他自己身上的【冰晶症】暫且不談,校花身上的【百花症】可不是甚麼普通的病症,按照原本的邏輯來講的話,校花所扮演的角色在之前的時候病症理應已經爆發過幾次了。
但是從其他人的表現上來看,他們身上的病症,卻似乎都僅僅只像是剛剛感染的樣子。
如果說不是在類扮演模式之下倒還好說,可以理解為他們玩家在進入這個基本上已經被那個準怪談之主給掌握的世界之後,就感染上了空氣當中無所不在的病毒,從而導致自己身上開始出現了病症。
……但是他們是處於類扮演模式之下。
其他病房裡面的那些病人一個個的被身上的病症給摧殘成了那個樣子,他們所扮演的身份也是這個世界的原住民,憑甚麼他們幾個玩家就能夠活蹦亂跳的?
在邏輯上面,這一點完全解釋不通。
“沒錯,問題就是這個。”
白止點了點頭。
“除此之外,還有其他的事情解釋不通。比如說根據我們從那些病人口中得到的情報,原本負責照料他們的醫生和護士已經消失了很久了,但是一直在這麼長時間之後,那些危險的病人才從病房裡面逃了出來,你不覺得這很不合理嗎?憑甚麼不早不晚的,偏偏的在我們來到這個世界當中之後,他們也跟著開始從病房裡面逃出來了?”
“呃……我不知道。”
在很是努力的思索了一番之後,腦洞思緒幾乎絞成了一團麻線的校花弱弱地搖了搖頭。
“這種問題應該沒人知道吧?畢竟……”
“其實像這些問題,答案已經給出來了。”
伸出根手指在面前晃了晃,白止開口打斷了對方的話語。
“在之前的時候,我有說過吧,我們是在一個即將成為怪談之主的準怪談之主的怪談培育巢穴裡面。”
“唔……所以呢?”
在很是認真的想了一下之後,依舊想不出甚麼頭緒的校花看向了白止。
“所以真相很殘酷,這個世界原本的人類,成為了這個準怪談之主培育怪談的培育原材料。不管是普通人還是玩家,他們都被迫的成為了這間醫院裡面的“病人”,想死都不能死,只能夠在這裡忍受無盡的折磨。”
抬頭看向面前的這些雕像,白止微眯起了眼睛。
“之前的時候,我有和一個患上了【空洞症】的病人談了一段時間,對方也是玩家,他本想在和怪談的戰鬥中死掉,結果卻是在醒來之後成為了這間醫院的病人……連玩家都尚且如此,更別說那些苟活的普通人了。”
“………”
“既然這個世界裡面還存活的那些人都淪為了那個準怪談之主培育新怪談的原材料的話,那麼你覺得它會一次性的將所有的原材料全部的都給放出來嗎?”
看著面前皺著眉頭努力思索的校花,白止在身前攤開了手。
“如果換作我是對方的話,我會將這些原材料給當做罐頭一樣好好的儲存起來,每消耗完一批之後就跟著放出來一批,這才是最佳選擇。”

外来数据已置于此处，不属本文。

import Summits.ABC.ABC.Theorems.IsogenyGlueCongruenceEllipticGluingPrimeBoundStubBigImageTorsionCore
import Literature.AlgebraicGeometry.Motives.FaltingsAbelian
import Literature.AlgebraicGeometry.Motives.AbelianVarietyImageSimpleProofs
import Literature.NumberTheory.EllipticCurves.TateModuleProjSurjectiveProofs
import HarnessLib

/-!
# CM torsion core, helpers 8/8: the Faltings step

Helper file (8/8) for stub `stub_CMTorsionCoreOf` ((K†), the CM torsion core) of line
`Sketch` (isotypic–Minkowski reduction) of crux U
`Summit.ABC.ABC.Theses.IsogenyGlueCongruence.EllipticGluingPrimeBound` (stmt-ABC-13919); the stub
itself is proved in `…EllipticGluingPrimeBoundStubCMTorsionCoreOf`.

* `false_of_eigenvector` (registered sub-goal) — for `E` (dimension `1`) and `A` over `ℚ` with `A`
  geometrically `E`-isotypic and `Hom_ℚ(E, A) = 0`: no non-zero `f ∈ Hom(E_ℚ̄, A_ℚ̄)` transforms
  under the corner Galois action by a quadratic character `χ` for which `E(ℚ̄)` carries a
  `χ`-semi-equivariant additive `ψ_E` with `ψ_E² = D' ≠ 0`. The composite `ev_f ∘ ψ_E` is
  `Γ_ℚ`-equivariant on points, its Tate-module map vanishes by FALTINGS' theorem
  (`Literature.AlgebraicGeometry.Motives.faltings_tate_bijective E A p`, a hypothesis), so `ev_f`
  kills `E[p^∞]`; while isotypy (`nsmul_id_mem_closure`), simplicity of `E_ℚ̄` and the corner
  calculus of the big-image helpers (`corner_ev_smul`, `act_comp`, `act_baseChange`) make `[n]`
  kill `E[p^k]` for all `k` — absurd.

This is the only place where Faltings' theorem enters the CM torsion core. No `def`, no named
fact.
-/

noncomputable section

-- `Summit.<Summit>.<Problem>` is the mandated summit-side namespace (CONVENTIONS §2); for the
-- single-conjunct summit `ABC` the two coincide, so the duplicate `ABC.ABC` is deliberate.
set_option linter.dupNamespace false

namespace Summit.ABC.ABC.Theorems.IsotypicMinkowski

open scoped AddSubgroup Matrix

open CategoryTheory CategoryTheory.Limits AlgebraicGeometry
open Literature.AlgebraicGeometry.Motives
open Summit.ABC.ABC.Theses.IsogenyGlueCongruence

“……所以我們所扮演的角色,是屬於被新放出來的那批原材料嗎?”
在口中稍微的吐出一口氣,校花理解了白止話語當中的意思。
“沒錯,這也是唯一的能夠邏輯自洽的解釋我們身上身份bug的猜測了。”
白止點了點頭。
“除此之外,之前那名肉山病人所說的話你也有聽到吧?病症雖然說可以透過互斥來達成某種程度上的平衡,但是這種平衡相當的脆弱,同時還有可能誕生出全新的病症……從這段話裡面你想到了甚麼?”
“……養蠱。”
校花的面色顯得很是有些不好看。
“沒錯,就是養蠱。”
白止在手上打了個響指。
“可能在最開始的時候,那些稀奇古怪的病症並沒有像現在這樣這麼多,連編號都快排到了兩萬多位以後。最開始的時候,病症可能就那麼個幾十種或者幾百種,但是伴隨著病人之間的廝殺以及吞噬,全新的病症開始出現。”
“所以在最開始時,我們病房裡面才會有那些病症配套的處理裝置,那並非是醫生專門的為我們準備的,而是為我們之前的那些病人準備的……等等,這不對啊?”

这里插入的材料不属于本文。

/-
Copyright (c) 2026 the pub-hodgecm-mathlib formalisation cell (harness21).  Prover seat hodgecm-mathlib-LH4-p06 (g9), req620 Track A «(D-RAM) FOUR-FRAME» squad
F0∕P3c∕LH4; the (β₂) road (R-36) «PURE-CELL LEDGER», β₂-BOARD v2 row (ROW), β₂ WORDS #13∕#16∕#17 of the sub-dealer LH4-p04 (g9): pieces (ROW-PURE-D) and
(ROW-REL-CLEAN) «EVERY CLEAN-REGIME ROW CELL IS PURE» — THE HEADS; helper lane on h413 = stmt-HodgeConjecture-24833 (count-neutral).  2026-09-04.
-/
import Summits.HodgeConjecture.HodgeConjecture.Theorems.F0P3cDyRamRowCleanCellBit   -- ★ (this seat): the MASTER `cellDiff_eq_sign_mul_of_clean`, `line_entry_mul_map_eq_one`; brings ★ p861813, ★ p863084, the ‹OFF› vocabulary
import HarnessLib

/-!
# Crux `H413`, line LH4 «(D-RAM) FOUR-FRAME» — the (β₂) road (R-36), β₂-BOARD v2 row (ROW): «EVERY CLEAN-REGIME ROW CELL IS PURE» — the pieces (ROW-PURE-D) and
# (ROW-REL-CLEAN) of β₂ WORD #16, in ‹OFF.letter.v1›'s one-literal general-block currency (`X(j,b)` = the two-finsum difference VERBATIM, `n(j,b)` = the unlabelled weighted size)

Cell `hodgecm-mathlib` (D-0151), FLOOR 0, crux item H413 = `stmt-HodgeConjecture-24833`, route of record `HCCMUnconditional`; squad F0∕P3c∕LH4; lane
`--supports stmt-HodgeConjecture-24833 --as helper` (count-neutral; pays NO tier-0 row).  THEOREMS ONLY (no `def`, no instance, no notation, no `sorry`, default heartbeats);
★-only imports; states NO law; (β₂), ‹OFF› and ‹ROW› stay HYPOTHESES.  Binders: a SUBSET BY NAME AND BYTE of `OFF.letter.v1` (`F0/P3c/LH4/LH4-p04/g9/OFF.letter.v1.LH4p04g9.lean.txt`
c339e0c43a275fb0) plus `(b) (hb2 : 2 * b = m)`, the sub-dealer's clean letters, and THREE GATES in ℕ: `(hd0 : d % 2 = 0)`, `(hmd : 3 * d ≤ m + 2)`, `(hgap : 3 * d + m ≤ jl + 2)`
(★ p861813's fence `m* + d − 1 ≤ 2b` and `≤ jl − 2b`; the sibling's parity gates `depth_mod_two_eq`∕`antiDepth_mod_two_eq` make the row vacuous at odd `d` and `jl − m` even once
`tE < m`, so at `d = 2` — the frame of record — `hgap` follows from the clean letter at `c = 0`; at even `d ≥ 4` the strip `2d ≤ jl − m < 3d − 2` is NOT claimed here).
* §1 `exists_row_fixed_unit` — ★ p861813's ONE `σ`-fixed unit `fE` per row at the gates (`u₀₀σu₀₀ = 1` from `hA hΓ` by the sibling's `line_entry_mul_map_eq_one`).
* §2 HEADS `cellDiff_diag_eq_or_eq_neg_of_clean` = (ROW-PURE-D) `2*d − 1 + d % 2 + m ≤ jl → X(b,b) = n(b,b) ∨ X(b,b) = −n(b,b)` and `n_diag_mul_cellDiff_eq_of_clean` = (ROW-REL-CLEAN)
  `b + c = j → c + 2*d − 1 + d % 2 + m ≤ jl → n(b,b) * X(j,b) = n(j,b) * X(b,b)` — both from the MASTER `X(j,b) = (±1)·n(j,b)` with ONE sign for the whole row, so the relative
  equation is sign-free (rule 85).
HONEST LABEL.  Count-neutral lattice bookkeeping; nothing printed is asserted; no census law is stated; `HC_CM` is proved only modulo the 7 printed citations (2 remaining named
inputs: hLiu418 = `stmt-HodgeConjecture-24832`, h413 = `stmt-HodgeConjecture-24833`) until rung 0 closes.
## References
* [Kottwitz1986BaseChangeUnits] R. E. Kottwitz, Compositio Math. 60 (1986): §1 pp. 240–241; [Rogawski1990] J. D. Rogawski, Ann. of Math. Stud. 123 (1990): §4.9 Prop. 4.9.1 (b) p. 55.
* [Serre1979] J.-P. Serre, *Local Fields*, GTM 67 (1979): Ch. III §3 Prop. 7, Ch. V §3 Cor. 3; [Jacobowitz1962] R. Jacobowitz, Amer. J. Math. 84 (1962): §4.
* [LanglandsShelstad1987] R. P. Langlands, D. Shelstad, Math. Ann. 278 (1987): §1–§3.
-/

set_option autoImplicit false

noncomputable section

namespace Summit.HodgeConjecture.HodgeConjecture.Cruxes.H413.F0P3cDyRamRowCleanCells

open scoped Valued WithZero Matrix MatrixGroups Classical
open WithZero
open Literature.NumberTheory.Automorphic Literature.NumberTheory.Automorphic.HermitianLattice Literature.NumberTheory.Automorphic.UnitaryLatticeTree
open Literature.NumberTheory.Automorphic.UnitaryThreeFourFrame (IsRamifiedQuadraticDatum)
open Literature.NumberTheory.Rogawski1990
open Summit.HodgeConjecture.HodgeConjecture.Cruxes.H413.F0P3cDyRamFourFramePieces
open Summit.HodgeConjecture.HodgeConjecture.Cruxes.H413.F0P3cDyRamFourFrameCensusDefs (LatticeInLevel LatticeNearTransvShell)
open Summit.HodgeConjecture.HodgeConjecture.Cruxes.H413.F0P3cDyRamStageOneBDefs (mcOfRecord)
open Summit.HodgeConjecture.HodgeConjecture.Cruxes.H413.F0P3cDyRamToricCensusDefs
open Summit.HodgeConjecture.HodgeConjecture.Cruxes.H413.F0P3cDyRamDiagonalCellCleanRegime (exists_fixed_unit_hlam_of_depths)
open Summit.HodgeConjecture.HodgeConjecture.Cruxes.H413.F0P3cDyRamRowCleanCellBit (line_entry_mul_map_eq_one cellDiff_eq_sign_mul_of_clean)

variable {E M : Type} [Field E] [Valued E ℤᵐ⁰] [Field M] [Valued M ℤᵐ⁰]

/-! ## §1 The row's clean letter (★ p861813) at the gates -/

/-- **THE ROW'S `σ`-FIXED UNIT.**  Under the MASTER's binders plus the torus letter `Θlam·lam = 1`, the frame letters `hA hΓ` (for `u₀₀σu₀₀ = 1`) and the gate `3d + m ≤ jl + 2`:
★ p861813 `exists_fixed_unit_hlam_of_depths` delivers `fE` with `σ fE = fE`, `|fE| = 1`, `|lam − jE u₀₀ + jE(fE·t₊·(ϖσϖ)^b)| ≤ |jEϖ|^{2b+m*}` — ONE unit for the whole row.
[cite: Serre1979, Ch. III §3 Prop. 7, Ch. V §3 Cor. 3] [cite: Jacobowitz1962, §4] -/
theorem exists_row_fixed_unit
    (σ : E →+* E) (ϖ : E) (d tE : ℕ) (hD : IsRamifiedQuadraticDatum σ ϖ d tE)
    (jE : E →+* M) (ρ Θ : M →+* M) (α lam : M)
    (hρρ : ∀ z, ρ (ρ z) = z) (hjv : ∀ a, Valued.v (jE a) ≤ 1 ↔ Valued.v a ≤ 1) (hjfix : ∀ z : M, ρ z = z ↔ ∃ a, jE a = z) (hΘj : ∀ a, Θ (jE a) = jE (σ a))
    (hvΘ : ∀ z, Valued.v (Θ z) = Valued.v z)
    (hα : ρ α ≠ α) (hα1 : Valued.v α ≤ 1) (hint : ∀ z : M, Valued.v z ≤ 1 → Valued.v ((z - ρ z) / (α - ρ α)) ≤ 1)
    (hvlam : Valued.v lam = 1) (hU : Valued.v (α - ρ α) = 1) (hjiso : ∀ a, Valued.v (jE a) = Valued.v a)
    (γ₂ : GL (Fin 2) E) (u : GL (Fin 1) E) (m jl : ℕ) (hm : Valued.v (lam - jE ((u : Matrix (Fin 1) (Fin 1) E) 0 0)) = WithZero.exp (-(m : ℤ)))
    (hjl : Valued.v ((lam - jE ((u : Matrix (Fin 1) (Fin 1) E) 0 0)) - ρ (lam - jE ((u : Matrix (Fin 1) (Fin 1) E) 0 0))) = WithZero.exp (-(jl : ℤ)))
    (hum : Valued.v (((u : Matrix (Fin 1) (Fin 1) E) 0 0) - 1) ≤ Valued.v (ϖ ^ mstarOfRecord d))
    (H₂ : Matrix (Fin 2) (Fin 2) E) (hW : E) (hhW : Valued.v hW = 1)
    (b : ℕ) (hb2 : 2 * b = m) (hd0 : d % 2 = 0) (hmd : 3 * d ≤ m + 2)
    (hΘlam : Θ lam * lam = 1) (P₁ : GL (Fin 3) E)
    (hA : formCongr σ P₁ ((StdForm.antidiagonal 3).over E) = (!![H₂ 0 0, 0, H₂ 0 1; 0, hW, 0; H₂ 1 0, 0, H₂ 1 1] : Matrix (Fin 3) (Fin 3) E))
    (hΓ : P₁ * endoGL (γ₂, u) * P₁⁻¹ ∈ unitaryGroupOfForm σ ((StdForm.antidiagonal 3).over E))
    (hgap : 3 * d + m ≤ jl + 2) :
    ∃ fE : E, σ fE = fE ∧ Valued.v fE = 1 ∧
      Valued.v (lam - jE ((u : Matrix (Fin 1) (Fin 1) E) 0 0) + jE (fE * ((ϖ - σ ϖ) * ((ϖ * σ ϖ) ^ ((d - d % 2) / 2))⁻¹) * (ϖ * σ ϖ) ^ b)) ≤
        Valued.v (jE ϖ) ^ (2 * b + mstarOfRecord d) := by
  obtain ⟨-, -, hϖ, -, -, hd1, -⟩ := id hD
  have hπn : ∀ n : ℕ, Valued.v (jE ϖ) ^ n = exp (-(n : ℤ)) := fun n => by rw [hjiso, hϖ, ← exp_nsmul, nsmul_eq_mul, mul_neg, mul_one]
  have hhW0 : hW ≠ 0 := fun h0 => by rw [h0, Valuation.map_zero] at hhW; exact zero_ne_one hhW
  have huu := line_entry_mul_map_eq_one σ hhW0 hA hΓ
  have hum' : Valued.v (((u : Matrix (Fin 1) (Fin 1) E) 0 0) - 1) ≤ Valued.v ϖ ^ mstarOfRecord d := by rwa [Valuation.map_pow] at hum
  have hm2b : Valued.v (lam - jE ((u : Matrix (Fin 1) (Fin 1) E) 0 0)) = Valued.v (jE ϖ) ^ (2 * b) := by rw [hm, hπn, hb2]
  have hjl2 : Valued.v ((lam - jE ((u : Matrix (Fin 1) (Fin 1) E) 0 0)) - ρ (lam - jE ((u : Matrix (Fin 1) (Fin 1) E) 0 0))) ≤
      Valued.v (jE ϖ ^ (2 * b + (jl - 2 * b)) * (α - ρ α)) := by
    rw [hjl, Valuation.map_mul, Valuation.map_pow, hU, mul_one, hπn, exp_le_exp]; omega
  exact exists_fixed_unit_hlam_of_depths hD hd0 hρρ hα hα1 hint jE hjv hjfix hΘj hvΘ hΘlam hvlam huu hum' hm2b hjl2
    (by simp only [mstarOfRecord]; omega) (by simp only [mstarOfRecord]; omega)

突然間意識到了某些不對勁的地方,校花略有些奇怪的的開口問了起來。
“既然是以養蠱以及培育全新的病症為目的的話,那麼完全沒必要給我們給那些病人配製配套的治療措施啊?這不應該是越混亂越好嗎?為甚麼還要將我們那些病人給拘束在病房裡面……呃,有甚麼問題嗎?”
“你問我,我怎麼知道?我也想問別人。”
翻了個白眼,白止看上去顯得很是有些無語。
“這個問題我也在想,但是一直的都想不通,你還真以為我甚麼都知道啊?你把我給當成甚麼了?”
“甚麼都懂的萬能男朋友……”
——校花在口中小聲的嘀咕了一句。
“啥?”
“沒,沒甚麼,那些事情和這裡的這些雕像有甚麼關係?”
校花慌忙改口。
“這些雕像都是病人嗎?但是他們怎麼……”
“不靠譜猜測,我也不確定。”
略微的聳了聳肩,白止看向了面前的這些密密麻麻佔據了每一個角落的雕像。
“這個大廳,很有可能是一個專門用來處理垃圾的大型垃圾場,存在於這裡面的,基本上都是被拋棄的垃圾。”
正處於垃圾場當中的夏文:“………”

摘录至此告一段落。